> **GIVEN RECORDS**
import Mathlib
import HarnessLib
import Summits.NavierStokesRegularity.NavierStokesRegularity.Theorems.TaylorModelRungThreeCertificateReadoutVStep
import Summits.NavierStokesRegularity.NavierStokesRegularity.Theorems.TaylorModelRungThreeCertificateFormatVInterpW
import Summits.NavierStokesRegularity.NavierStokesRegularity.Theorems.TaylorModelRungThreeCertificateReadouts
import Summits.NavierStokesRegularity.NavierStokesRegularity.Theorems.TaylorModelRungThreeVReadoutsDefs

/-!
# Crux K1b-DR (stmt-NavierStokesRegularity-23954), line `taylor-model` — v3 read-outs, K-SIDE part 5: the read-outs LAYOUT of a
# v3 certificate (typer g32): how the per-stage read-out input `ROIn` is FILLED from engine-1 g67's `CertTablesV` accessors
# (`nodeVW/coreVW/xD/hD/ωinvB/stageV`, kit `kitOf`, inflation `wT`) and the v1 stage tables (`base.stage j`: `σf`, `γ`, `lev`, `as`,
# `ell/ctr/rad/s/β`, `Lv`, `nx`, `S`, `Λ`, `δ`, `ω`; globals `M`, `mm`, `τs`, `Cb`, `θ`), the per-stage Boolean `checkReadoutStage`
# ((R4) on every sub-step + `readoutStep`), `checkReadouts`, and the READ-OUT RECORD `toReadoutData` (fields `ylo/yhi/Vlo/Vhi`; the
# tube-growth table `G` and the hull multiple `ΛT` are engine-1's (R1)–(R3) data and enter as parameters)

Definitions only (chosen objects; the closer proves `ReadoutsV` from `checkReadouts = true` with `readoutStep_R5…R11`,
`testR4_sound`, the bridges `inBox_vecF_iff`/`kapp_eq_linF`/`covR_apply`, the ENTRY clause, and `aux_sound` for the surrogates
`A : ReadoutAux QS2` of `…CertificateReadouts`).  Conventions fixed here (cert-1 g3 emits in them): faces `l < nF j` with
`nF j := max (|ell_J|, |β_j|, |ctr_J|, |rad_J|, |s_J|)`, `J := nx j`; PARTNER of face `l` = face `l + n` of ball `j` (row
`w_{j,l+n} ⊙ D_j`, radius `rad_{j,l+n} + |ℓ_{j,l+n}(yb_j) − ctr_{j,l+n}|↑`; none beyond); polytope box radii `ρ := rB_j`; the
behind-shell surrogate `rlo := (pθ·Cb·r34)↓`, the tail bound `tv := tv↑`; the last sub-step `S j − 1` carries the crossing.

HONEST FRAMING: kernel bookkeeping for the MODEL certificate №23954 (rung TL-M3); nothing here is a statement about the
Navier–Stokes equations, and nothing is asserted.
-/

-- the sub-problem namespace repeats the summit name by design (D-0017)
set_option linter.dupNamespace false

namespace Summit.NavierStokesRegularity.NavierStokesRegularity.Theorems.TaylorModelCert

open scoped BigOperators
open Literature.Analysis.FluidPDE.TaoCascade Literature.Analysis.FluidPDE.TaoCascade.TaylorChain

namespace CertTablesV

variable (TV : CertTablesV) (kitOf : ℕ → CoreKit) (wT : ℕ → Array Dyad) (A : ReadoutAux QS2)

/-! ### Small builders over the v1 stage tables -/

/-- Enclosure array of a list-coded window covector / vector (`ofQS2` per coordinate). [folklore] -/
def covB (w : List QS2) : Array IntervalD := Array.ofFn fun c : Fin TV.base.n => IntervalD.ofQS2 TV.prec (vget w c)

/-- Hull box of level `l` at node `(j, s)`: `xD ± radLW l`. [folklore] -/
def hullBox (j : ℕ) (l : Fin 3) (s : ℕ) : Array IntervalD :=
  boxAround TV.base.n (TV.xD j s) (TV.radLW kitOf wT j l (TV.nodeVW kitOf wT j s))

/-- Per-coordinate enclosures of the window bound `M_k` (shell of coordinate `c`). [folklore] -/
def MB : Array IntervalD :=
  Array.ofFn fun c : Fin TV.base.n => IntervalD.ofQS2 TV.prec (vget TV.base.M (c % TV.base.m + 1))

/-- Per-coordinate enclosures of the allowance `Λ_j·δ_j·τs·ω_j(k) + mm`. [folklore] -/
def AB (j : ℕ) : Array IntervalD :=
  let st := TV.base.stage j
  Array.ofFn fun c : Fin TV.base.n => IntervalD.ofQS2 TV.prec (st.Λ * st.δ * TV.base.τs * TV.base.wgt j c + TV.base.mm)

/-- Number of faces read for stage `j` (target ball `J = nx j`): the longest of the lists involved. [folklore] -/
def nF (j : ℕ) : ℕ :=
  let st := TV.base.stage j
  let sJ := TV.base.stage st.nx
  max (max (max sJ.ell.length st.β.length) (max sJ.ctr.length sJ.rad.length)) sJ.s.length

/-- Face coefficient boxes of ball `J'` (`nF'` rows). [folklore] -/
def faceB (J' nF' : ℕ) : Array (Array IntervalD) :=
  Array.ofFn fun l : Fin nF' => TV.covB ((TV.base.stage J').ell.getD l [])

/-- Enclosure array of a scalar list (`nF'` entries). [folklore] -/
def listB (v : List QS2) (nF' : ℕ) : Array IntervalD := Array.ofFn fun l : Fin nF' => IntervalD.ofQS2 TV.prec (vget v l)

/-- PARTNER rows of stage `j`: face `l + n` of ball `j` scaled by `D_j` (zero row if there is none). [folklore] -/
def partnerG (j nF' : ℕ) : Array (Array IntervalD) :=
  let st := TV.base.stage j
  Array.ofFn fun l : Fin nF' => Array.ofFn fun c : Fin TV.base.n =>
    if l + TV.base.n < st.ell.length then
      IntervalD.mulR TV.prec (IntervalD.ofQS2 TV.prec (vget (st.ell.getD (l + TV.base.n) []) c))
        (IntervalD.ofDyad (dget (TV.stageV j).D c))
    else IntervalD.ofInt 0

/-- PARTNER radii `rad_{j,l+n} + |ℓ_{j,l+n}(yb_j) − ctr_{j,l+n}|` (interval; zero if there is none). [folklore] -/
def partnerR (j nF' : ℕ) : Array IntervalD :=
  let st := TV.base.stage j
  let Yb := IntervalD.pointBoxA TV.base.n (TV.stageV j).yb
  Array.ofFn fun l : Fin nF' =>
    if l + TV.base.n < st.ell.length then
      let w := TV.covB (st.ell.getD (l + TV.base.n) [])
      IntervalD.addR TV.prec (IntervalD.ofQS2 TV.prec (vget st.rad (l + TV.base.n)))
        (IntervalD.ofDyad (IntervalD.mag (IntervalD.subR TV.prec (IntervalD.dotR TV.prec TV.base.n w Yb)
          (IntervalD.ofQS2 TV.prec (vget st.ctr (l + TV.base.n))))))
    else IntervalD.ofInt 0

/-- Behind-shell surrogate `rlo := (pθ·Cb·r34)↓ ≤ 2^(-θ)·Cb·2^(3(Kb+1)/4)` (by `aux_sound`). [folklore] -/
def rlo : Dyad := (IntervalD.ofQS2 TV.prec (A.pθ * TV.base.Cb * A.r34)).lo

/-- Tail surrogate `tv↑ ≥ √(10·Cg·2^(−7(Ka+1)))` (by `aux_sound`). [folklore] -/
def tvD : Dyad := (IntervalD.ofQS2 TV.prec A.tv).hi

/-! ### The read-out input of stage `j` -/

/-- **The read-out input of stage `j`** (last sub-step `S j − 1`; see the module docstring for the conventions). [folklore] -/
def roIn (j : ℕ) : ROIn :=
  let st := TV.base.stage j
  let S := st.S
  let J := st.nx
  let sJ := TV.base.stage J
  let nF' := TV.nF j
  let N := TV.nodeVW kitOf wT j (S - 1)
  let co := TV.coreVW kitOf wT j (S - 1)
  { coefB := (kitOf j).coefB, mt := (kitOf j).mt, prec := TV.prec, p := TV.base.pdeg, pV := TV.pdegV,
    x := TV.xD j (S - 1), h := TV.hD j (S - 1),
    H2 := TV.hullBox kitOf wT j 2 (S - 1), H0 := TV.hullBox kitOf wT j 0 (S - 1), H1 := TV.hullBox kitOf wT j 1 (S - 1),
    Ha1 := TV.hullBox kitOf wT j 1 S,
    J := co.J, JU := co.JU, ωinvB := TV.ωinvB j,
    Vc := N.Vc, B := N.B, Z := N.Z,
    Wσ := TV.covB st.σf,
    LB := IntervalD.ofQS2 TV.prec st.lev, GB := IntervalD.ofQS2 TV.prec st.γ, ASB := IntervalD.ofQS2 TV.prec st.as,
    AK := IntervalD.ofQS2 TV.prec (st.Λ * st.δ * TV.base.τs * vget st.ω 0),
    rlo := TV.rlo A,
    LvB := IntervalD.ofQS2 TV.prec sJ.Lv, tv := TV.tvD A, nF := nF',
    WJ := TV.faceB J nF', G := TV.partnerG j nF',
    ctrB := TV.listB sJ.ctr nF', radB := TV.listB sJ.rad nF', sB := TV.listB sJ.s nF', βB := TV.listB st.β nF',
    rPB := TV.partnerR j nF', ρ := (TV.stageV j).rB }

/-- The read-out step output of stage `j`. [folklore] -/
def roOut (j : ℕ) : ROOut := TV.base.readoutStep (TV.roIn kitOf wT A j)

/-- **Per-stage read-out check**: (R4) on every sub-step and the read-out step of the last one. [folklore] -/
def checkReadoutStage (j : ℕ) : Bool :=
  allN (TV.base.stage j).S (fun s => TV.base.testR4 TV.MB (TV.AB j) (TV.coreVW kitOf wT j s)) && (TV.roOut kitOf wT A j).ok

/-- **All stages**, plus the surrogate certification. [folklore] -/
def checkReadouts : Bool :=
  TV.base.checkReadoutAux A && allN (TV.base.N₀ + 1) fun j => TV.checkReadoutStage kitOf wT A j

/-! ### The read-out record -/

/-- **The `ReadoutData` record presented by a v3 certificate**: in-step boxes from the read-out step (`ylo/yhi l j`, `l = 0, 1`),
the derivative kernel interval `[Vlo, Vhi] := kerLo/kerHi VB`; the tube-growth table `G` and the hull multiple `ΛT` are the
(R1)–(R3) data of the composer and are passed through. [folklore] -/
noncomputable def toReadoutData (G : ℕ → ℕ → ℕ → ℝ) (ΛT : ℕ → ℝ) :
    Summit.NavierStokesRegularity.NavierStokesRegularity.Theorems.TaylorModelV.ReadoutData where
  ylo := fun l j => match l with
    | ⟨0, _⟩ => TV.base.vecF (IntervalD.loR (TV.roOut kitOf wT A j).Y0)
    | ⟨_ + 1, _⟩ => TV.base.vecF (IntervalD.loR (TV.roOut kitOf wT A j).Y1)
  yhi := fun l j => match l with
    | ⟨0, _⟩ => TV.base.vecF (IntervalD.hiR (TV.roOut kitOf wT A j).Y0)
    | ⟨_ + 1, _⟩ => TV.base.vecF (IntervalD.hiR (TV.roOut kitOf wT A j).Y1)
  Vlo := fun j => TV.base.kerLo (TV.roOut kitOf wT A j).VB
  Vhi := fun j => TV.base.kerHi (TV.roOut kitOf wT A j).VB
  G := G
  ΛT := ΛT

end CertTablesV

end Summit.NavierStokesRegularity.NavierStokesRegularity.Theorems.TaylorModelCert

> **ACTIVITY**
List every line above that contains the word "there".

> **SOLUTION FOR THIS PROBLEM**
/-- PARTNER rows of stage `j`: face `l + n` of ball `j` scaled by `D_j` (zero row if there is none). [folklore] -/
/-- PARTNER radii `rad_{j,l+n} + |ℓ_{j,l+n}(yb_j) − ctr_{j,l+n}|` (interval; zero if there is none). [folklore] -/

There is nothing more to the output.